About this exercise:
Find the line in the entries below that contains "the TOP-HEAVY version". Repeat it exactly, and every line after it through the line that contains "The complement-of-trace indicator".

※

import Summits.AtomisticToContinuum.Crystallization.Theorems.FrustratedLawDichotomyCellHalo

/-!
# FrustratedLawDichotomy · crux `AperiodicFrustratedLawGap` (stmt-AtomisticToContinuum-27623) — CELL-SOUND IX: ROW SETS OF RECORD
(cell decomp-a2c, lens-5 g113; KFILE-FORMAT-g113 §5 open point (a) resolved)

A K-file proves its floor for EVERY cell matrix `F` of an (uncountable) box `B`; the (228) atlas door wants a MEASURABLE row set `K i`.
Row set of record: the union over the RATIONAL matrices of the box, `ratBox B := B ∩ {rational matrices}` — countable, so
(253) `measurableSet_row` / `measurableSet_rowHalo` give `hK`, and the floor restricts from `B` (`rowFloor_rat`).  Nothing is lost in the
residual inequality of (228): a configuration certified by the K-file but coherent only at irrational `F` lies in `(⋃ K i)ᶜ` with deficit
`e⋆ − rootEnergy μ ≤ −m_i ≤ 0`, i.e. it only DECREASES the residual integral `∫_{(⋃ K i)ᶜ} (e⋆ − rootEnergy) dP`.

House conventions: SI units · italic scalars, bold vectors, sans-serif tensors · numbered formulae only when referenced · en-dash for
ranges · References = cited works, numbered, alphabetical · no footnotes; Remarks at section ends · British spelling, -ise · Lennard-Jones
hyphenated; NASH capitalised as the Statement's notion · "folklore" tags standard bookkeeping; no new references are cited in this file.
-/

noncomputable section

namespace Summit.AtomisticToContinuum.Crystallization.Theorems.FrustratedLawDichotomyCellRows

open MeasureTheory Metric Set
open scoped BigOperators
open Literature.MathematicalPhysics.StatisticalMechanics (lennardJones rootEnergy)
open Literature.Probability.Process (IsRootedHardCore)
open Summit.AtomisticToContinuum.Crystallization.Theorems.ChargedEnergyGapNegative (E3)
open Summit.AtomisticToContinuum.Crystallization.Theorems.FrustratedLawDichotomyCoherentSets (coherentAt)
open Summit.AtomisticToContinuum.Crystallization.Theorems.FrustratedLawDichotomyCoherentOn (coherentOn)
open Summit.AtomisticToContinuum.Crystallization.Theorems.FrustratedLawDichotomyCoherentFloorHalo (haloWindow)
open Summit.AtomisticToContinuum.Crystallization.Theorems.FrustratedLawDichotomyCellHalo (measurableSet_row measurableSet_rowHalo)

variable {ι : Type*} [DecidableEq ι]

/-- the rational `3 × 3` real matrices. -/
def ratMatrices : Set (Matrix (Fin 3) (Fin 3) ℝ) := Set.range fun f : Fin 3 → Fin 3 → ℚ => Matrix.of fun i j => (f i j : ℝ)

omit [DecidableEq ι] in
/-- [folklore] -/
theorem ratMatrices_countable : ratMatrices.Countable := Set.countable_range _

/-- the RATIONAL SUB-BOX of a cell's parameter box: the row parameter set of record. -/
def ratBox (B : Set (Matrix (Fin 3) (Fin 3) ℝ)) : Set (Matrix (Fin 3) (Fin 3) ℝ) := B ∩ ratMatrices

omit [DecidableEq ι] in
/-- [folklore] -/
theorem ratBox_countable (B : Set (Matrix (Fin 3) (Fin 3) ℝ)) : (ratBox B).Countable :=
  ratMatrices_countable.mono Set.inter_subset_right

omit [DecidableEq ι] in
/-- [folklore] -/
theorem ratBox_subset (B : Set (Matrix (Fin 3) (Fin 3) ℝ)) : ratBox B ⊆ B := Set.inter_subset_left

omit [DecidableEq ι] in
/-- a rational matrix of the box is in the rational sub-box (how the atlas enumerates row witnesses). [folklore] -/
theorem mem_ratBox {B : Set (Matrix (Fin 3) (Fin 3) ℝ)} (f : Fin 3 → Fin 3 → ℚ) (hF : (Matrix.of fun i j => (f i j : ℝ)) ∈ B) :
    (Matrix.of fun i j => (f i j : ℝ)) ∈ ratBox B := ⟨hF, f, rfl⟩

omit [DecidableEq ι] in
/-- the rational row is a sub-row. [folklore] -/
theorem ratRow_subset {B : Set (Matrix (Fin 3) (Fin 3) ℝ)} (S : Matrix (Fin 3) (Fin 3) ℝ → Set (Measure E3)) :
    (⋃ F ∈ ratBox B, S F) ⊆ ⋃ F ∈ B, S F :=
  Set.biUnion_subset_biUnion_left (ratBox_subset B)

omit [DecidableEq ι] in
/-- ★ `hK` OF A CLASS-A ROW: the rational row of a cell is measurable. [folklore] -/
theorem measurableSet_ratRow (B : Set (Matrix (Fin 3) (Fin 3) ℝ)) (M : Finset ι) (posF : Matrix (Fin 3) (Fin 3) ℝ → ι → E3) (τ Rc : ℝ) :
    MeasurableSet (⋃ F ∈ ratBox B, coherentAt (M.image (posF F)) τ Rc) :=
  measurableSet_row (ratBox_countable B) M posF τ Rc

omit [DecidableEq ι] in
/-- ★ `hK` OF A CLASS-H ROW: the rational halo row of a cell is measurable. [folklore] -/
theorem measurableSet_ratRowHalo (B : Set (Matrix (Fin 3) (Fin 3) ℝ)) (M : Finset ι) (posF : Matrix (Fin 3) (Fin 3) ℝ → ι → E3)
    (nF : Matrix (Fin 3) (Fin 3) ℝ → E3) (sF : Matrix (Fin 3) (Fin 3) ℝ → ℝ) (τ Rc : ℝ) :
    MeasurableSet (⋃ F ∈ ratBox B, coherentOn (M.image (posF F)) τ (haloWindow (nF F) (sF F) Rc)) :=
  measurableSet_rowHalo (ratBox_countable B) M posF nF sF τ Rc

omit [DecidableEq ι] in
/-- ★ `hfloor` OF A ROW from a K-file floor over the whole box (any row shape `S`: class A `coherentAt`, class H `coherentOn … haloWindow`):
the (228) row pair of a cell is (`measurableSet_ratRow`, `rowFloor_rat`). [folklore] -/
theorem rowFloor_rat {B : Set (Matrix (Fin 3) (Fin 3) ℝ)} (S : Matrix (Fin 3) (Fin 3) ℝ → Set (Measure E3)) {c mc : ℝ}
    (hfloor : ∀ μ : Measure E3, IsRootedHardCore (7 / 10) μ →
      (∀ p : E3, μ {p} ≠ 0 → ∀ w : E3, (∀ q : E3, μ {q} ≠ 0 → q ≠ p → w ≠ q) →
        ∑' q : {q : E3 // μ {q} ≠ 0 ∧ q ≠ p}, lennardJones (dist p (q : E3)) ≤
          ∑' q : {q : E3 // μ {q} ≠ 0 ∧ q ≠ p}, lennardJones (dist w (q : E3))) →
      μ ∈ (⋃ F ∈ B, S F) → c + mc ≤ rootEnergy lennardJones μ)
    (μ : Measure E3) (hμ : IsRootedHardCore (7 / 10) μ)
    (hNash : ∀ p : E3, μ {p} ≠ 0 → ∀ w : E3, (∀ q : E3, μ {q} ≠ 0 → q ≠ p → w ≠ q) →
      ∑' q : {q : E3 // μ {q} ≠ 0 ∧ q ≠ p}, lennardJones (dist p (q : E3)) ≤
        ∑' q : {q : E3 // μ {q} ≠ 0 ∧ q ≠ p}, lennardJones (dist w (q : E3)))
    (hrow : μ ∈ ⋃ F ∈ ratBox B, S F) : c + mc ≤ rootEnergy lennardJones μ :=
  hfloor μ hμ hNash (ratRow_subset S hrow)

end Summit.AtomisticToContinuum.Crystallization.Theorems.FrustratedLawDichotomyCellRows

end
import Mathlib.Algebra.Order.BigOperators.Group.Finset
import Mathlib.Algebra.BigOperators.Group.Finset.Powerset
import Mathlib.Tactic.Linarith
import Mathlib.Tactic.Ring
import Summits.CriticalPhenomena.PercolationContinuityZ3.Theorems.PercNearOneGluingNoHeavyLowerTailSahiCTCKleitmanWeighted
import HarnessLib

/-!
# `NoHeavyLowerTail` (crux stmt-CriticalPhenomena-4575), P3 lane: the WEIGHTED / TOP-HEAVY KLEITMAN LEMMA FOR THE TRANSFER KERNEL

Support file (seat `prim-l12-p3`, gen 33; `--supports stmt-CriticalPhenomena-4575`).  Memo `run/shared/lean/prim/prim-l12/FROM-prim-l12-p3-g33-
DOMINANCE-MATCHING.md` §4.2 (K-top).  Setting of `…SahiCTCKleitmanSurplus` / `…SahiCTCKleitmanWeighted`: traces `tr 𝒳 D s = {U ⊆ s : D ∪ U ∈ 𝒳}`
of up-sets `𝒜, ℬ` on the sub-cube with base `D` and free set `s`; a "colouring" is a split `(U, s \ U)` of the free set, i.e. the pair of sets
`(y, z) = (D ∪ U, D ∪ (s \ U))`.  The kernel of the transfer principle / dominance-matching programme (memo §2) is
    `K(y,z) = 1[y ∈ 𝒜 ∩ ℬ]·1[z ∉ 𝒜 ∪ ℬ] − 1[y ∈ ℬ ∖ 𝒜]·1[z ∈ 𝒜 ∖ ℬ]`
("aligned minus crossed" colourings; its sum over a 2-fibre is the Kleitman surplus, its `y ↔ z`-symmetrisation is the textbook covariance
kernel `(1_𝒜(y) − 1_𝒜(z))(1_ℬ(y) − 1_ℬ(z))`).  Observation: `K(y,z) = 1[z ∉ ℬ] · K₁(y,z)` with `K₁(y,z) = 1[y ∈ ℬ ∩ 𝒜] − 1[y ∈ ℬ]·1[z ∈ 𝒜]` the
kernel of `…SahiCTCKleitmanWeighted.sum_filter_sdiff_le_sum_inter` (rôles `𝒳 = ℬ`, `𝒵 = 𝒜`), and `U ↦ 1[D ∪ (s \ U) ∉ ℬ]` is MONOTONE in `U` (up-set `ℬ`).
Hence, for free, THIS FILE:
* `sum_crossed_le_sum_aligned` : for every weight `φ : Finset α → ℕ` monotone under inclusion,
    `∑_{crossed U} φ U ≤ ∑_{aligned U} φ U`, crossed = `U ∈ tr ℬ ∖ tr 𝒜, s \ U ∈ tr 𝒜 ∖ tr ℬ`, aligned = `U ∈ tr 𝒜 ∩ tr ℬ, s \ U ∉ tr 𝒜 ∪ tr ℬ`
  (the WEIGHTED KLEITMAN LEMMA FOR THE TRANSFER KERNEL);
* `card_crossed_le_card_aligned_of_le` : the TOP-HEAVY version (`φ = 1[c ≤ #U]`): among the colourings whose `𝒜 ∩ ℬ`- resp. `ℬ ∖ 𝒜`-side has at
  least `c` free points, aligned ≥ crossed ("K-top" of the memo; census-clean to n = 6, now a theorem);
* `card_crossed_le_card_aligned` : `c = 0` (the transfer-kernel form of Kleitman's lemma).
These are the counting engine behind the aligned/outer-band steps of the dominance-matching normal form (memo §3.5, §4.5).
Nothing is asserted about the crux.
-/

namespace Summit.CriticalPhenomena.PercolationContinuityZ3.Theorems.SahiCTCForms

open Finset

variable {α : Type*} [DecidableEq α]

section TransferKernel
variable {𝒜 ℬ : Finset (Finset α)}

/-- The complement-of-trace indicator `U ↦ 1[s \ U ∉ tr ℬ D s]` is monotone in `U` for an up-set `ℬ`. [this work] -/
theorem sdiff_not_mem_tr_mono (hℬ : IsUpperSet (ℬ : Set (Finset α))) (D s : Finset α) {U U' : Finset α} (h : U ⊆ U')
    (hU : s \ U ∉ tr ℬ D s) : s \ U' ∉ tr ℬ D s := by
  intro hU'
  apply hU
  rw [mem_tr] at hU' ⊢
  refine ⟨sdiff_subset, ?_⟩
  exact hℬ (union_subset_union Subset.rfl (sdiff_subset_sdiff Subset.rfl h)) hU'.2

/-- **Weighted Kleitman lemma for the transfer kernel**: for up-sets `𝒜, ℬ`, a base `D`, a free set `s` and a weight `φ` monotone under
inclusion, the `φ`-mass of the CROSSED colourings (`D ∪ U ∈ ℬ ∖ 𝒜`, `D ∪ (s \ U) ∈ 𝒜 ∖ ℬ`) is at most the `φ`-mass of the ALIGNED colourings
(`D ∪ U ∈ 𝒜 ∩ ℬ`, `D ∪ (s \ U) ∉ 𝒜 ∪ ℬ`).  Corollary of `sum_filter_sdiff_le_sum_inter` with the monotone weight `φ U · 1[s \ U ∉ tr ℬ D s]`. [this work] -/
theorem sum_crossed_le_sum_aligned (h𝒜 : IsUpperSet (𝒜 : Set (Finset α))) (hℬ : IsUpperSet (ℬ : Set (Finset α)))
    (D s : Finset α) (φ : Finset α → ℕ) (hφ : Monotone φ) :
    ∑ U ∈ (tr ℬ D s).filter (fun U => U ∉ tr 𝒜 D s ∧ s \ U ∈ tr 𝒜 D s ∧ s \ U ∉ tr ℬ D s), φ U ≤
      ∑ U ∈ (tr 𝒜 D s ∩ tr ℬ D s).filter (fun U => s \ U ∉ tr 𝒜 D s ∧ s \ U ∉ tr ℬ D s), φ U := by
  classical
  -- the monotone weight ψ U = φ U · 1[s \ U ∉ tr ℬ]
  set ψ : Finset α → ℕ := fun U => if s \ U ∉ tr ℬ D s then φ U else 0 with hψ_def
  have hψ : Monotone ψ := by
    intro U U' h
    simp only [hψ_def]
    by_cases hU : s \ U ∉ tr ℬ D s
    · have hU' : s \ U' ∉ tr ℬ D s := sdiff_not_mem_tr_mono hℬ D s h hU
      rw [if_pos hU, if_pos hU']
      exact hφ h
    · rw [if_neg hU]
      exact Nat.zero_le _
  have key := sum_filter_sdiff_le_sum_inter hℬ h𝒜 s D D ψ hψ
  -- left side of `key` = crossed part + common part; right side = aligned part + (the same) common part
  have hL : ∑ U ∈ (tr ℬ D s).filter (fun U => s \ U ∈ tr 𝒜 D s), ψ U =
      ∑ U ∈ (tr ℬ D s).filter (fun U => U ∉ tr 𝒜 D s ∧ s \ U ∈ tr 𝒜 D s ∧ s \ U ∉ tr ℬ D s), φ U +
      ∑ U ∈ (tr ℬ D s).filter (fun U => U ∈ tr 𝒜 D s ∧ s \ U ∈ tr 𝒜 D s ∧ s \ U ∉ tr ℬ D s), φ U := by
    rw [sum_filter, sum_filter, sum_filter, ← sum_add_distrib]
    refine sum_congr rfl fun U _ => ?_
    simp only [hψ_def]
    by_cases h1 : s \ U ∈ tr 𝒜 D s <;> by_cases h2 : s \ U ∉ tr ℬ D s <;> by_cases h3 : U ∈ tr 𝒜 D s <;> simp [h1, h2, h3]
  have hR : ∑ U ∈ tr ℬ D s ∩ tr 𝒜 D s, ψ U =
      ∑ U ∈ (tr 𝒜 D s ∩ tr ℬ D s).filter (fun U => s \ U ∉ tr 𝒜 D s ∧ s \ U ∉ tr ℬ D s), φ U +
      ∑ U ∈ (tr ℬ D s).filter (fun U => U ∈ tr 𝒜 D s ∧ s \ U ∈ tr 𝒜 D s ∧ s \ U ∉ tr ℬ D s), φ U := by
    have e1 : tr ℬ D s ∩ tr 𝒜 D s = (tr ℬ D s).filter (fun U => U ∈ tr 𝒜 D s) := by
      ext U; simp only [mem_inter, mem_filter]
    have e2 : tr 𝒜 D s ∩ tr ℬ D s = (tr ℬ D s).filter (fun U => U ∈ tr 𝒜 D s) := by
      ext U; simp only [mem_inter, mem_filter]; exact And.comm
    rw [e1, e2, filter_filter, sum_filter, sum_filter, sum_filter, ← sum_add_distrib]
    refine sum_congr rfl fun U _ => ?_
    simp only [hψ_def]
    by_cases h1 : s \ U ∈ tr 𝒜 D s <;> by_cases h2 : s \ U ∉ tr ℬ D s <;> by_cases h3 : U ∈ tr 𝒜 D s <;> simp [h1, h2, h3]
  rw [hL, hR] at key
  linarith

/-- **Top-heavy Kleitman lemma for the transfer kernel** ("K-top" of the memo): for every threshold `c`, the crossed colourings with `c ≤ #U`
are no more than the aligned colourings with `c ≤ #U`. [this work] -/
theorem card_crossed_le_card_aligned_of_le (h𝒜 : IsUpperSet (𝒜 : Set (Finset α))) (hℬ : IsUpperSet (ℬ : Set (Finset α)))
    (D s : Finset α) (c : ℕ) :
    #((tr ℬ D s).filter fun U => U ∉ tr 𝒜 D s ∧ s \ U ∈ tr 𝒜 D s ∧ s \ U ∉ tr ℬ D s ∧ c ≤ #U) ≤
      #((tr 𝒜 D s ∩ tr ℬ D s).filter fun U => s \ U ∉ tr 𝒜 D s ∧ s \ U ∉ tr ℬ D s ∧ c ≤ #U) := by
  have hφ : Monotone (fun U : Finset α => if c ≤ #U then 1 else 0) := by
    intro U U' h
    by_cases hc : c ≤ #U
    · have hc' : c ≤ #U' := hc.trans (card_le_card h)
      simp [hc, hc']
    · simp [hc]
  have h := sum_crossed_le_sum_aligned h𝒜 hℬ D s _ hφ
  rw [card_eq_sum_ones, card_eq_sum_ones, sum_filter, sum_filter]
  rw [sum_filter, sum_filter] at h
  have e1 : ∀ U ∈ tr ℬ D s, (if U ∉ tr 𝒜 D s ∧ s \ U ∈ tr 𝒜 D s ∧ s \ U ∉ tr ℬ D s ∧ c ≤ #U then (1:ℕ) else 0) =
      (if U ∉ tr 𝒜 D s ∧ s \ U ∈ tr 𝒜 D s ∧ s \ U ∉ tr ℬ D s then (if c ≤ #U then 1 else 0) else 0) := by
    intro U _
    by_cases h1 : (U ∉ tr 𝒜 D s ∧ s \ U ∈ tr 𝒜 D s ∧ s \ U ∉ tr ℬ D s) <;> by_cases h2 : c ≤ #U <;> simp [h1, h2]
  have e2 : ∀ U ∈ tr 𝒜 D s ∩ tr ℬ D s, (if s \ U ∉ tr 𝒜 D s ∧ s \ U ∉ tr ℬ D s ∧ c ≤ #U then (1:ℕ) else 0) =
      (if s \ U ∉ tr 𝒜 D s ∧ s \ U ∉ tr ℬ D s then (if c ≤ #U then 1 else 0) else 0) := by
    intro U _
    by_cases h1 : (s \ U ∉ tr 𝒜 D s ∧ s \ U ∉ tr ℬ D s) <;> by_cases h2 : c ≤ #U <;> simp [h1, h2]
  rw [sum_congr rfl e1, sum_congr rfl e2]
  exact h

/-- **Kleitman's lemma for the transfer kernel**: crossed colourings ≤ aligned colourings (the case `c = 0`; a reformulation of
`kap_nonneg` / `card_filter_sdiff_le_card_inter`). [folklore] -/
theorem card_crossed_le_card_aligned (h𝒜 : IsUpperSet (𝒜 : Set (Finset α))) (hℬ : IsUpperSet (ℬ : Set (Finset α)))
    (D s : Finset α) :
    #((tr ℬ D s).filter fun U => U ∉ tr 𝒜 D s ∧ s \ U ∈ tr 𝒜 D s ∧ s \ U ∉ tr ℬ D s) ≤
      #((tr 𝒜 D s ∩ tr ℬ D s).filter fun U => s \ U ∉ tr 𝒜 D s ∧ s \ U ∉ tr ℬ D s) := by
  have h := sum_crossed_le_sum_aligned h𝒜 hℬ D s (fun _ => 1) (fun _ _ _ => le_rfl)
  simpa using h

end TransferKernel

end Summit.CriticalPhenomena.PercolationContinuityZ3.Theorems.SahiCTCForms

※

Exercise result:
* `card_crossed_le_card_aligned_of_le` : the TOP-HEAVY version (`φ = 1[c ≤ #U]`): among the colourings whose `𝒜 ∩ ℬ`- resp. `ℬ ∖ 𝒜`-side has at
  least `c` free points, aligned ≥ crossed ("K-top" of the memo; census-clean to n = 6, now a theorem);
* `card_crossed_le_card_aligned` : `c = 0` (the transfer-kernel form of Kleitman's lemma).
These are the counting engine behind the aligned/outer-band steps of the dominance-matching normal form (memo §3.5, §4.5).
Nothing is asserted about the crux.
-/

namespace Summit.CriticalPhenomena.PercolationContinuityZ3.Theorems.SahiCTCForms

open Finset

variable {α : Type*} [DecidableEq α]

section TransferKernel
variable {𝒜 ℬ : Finset (Finset α)}

/-- The complement-of-trace indicator `U ↦ 1[s \ U ∉ tr ℬ D s]` is monotone in `U` for an up-set `ℬ`. [this work] -/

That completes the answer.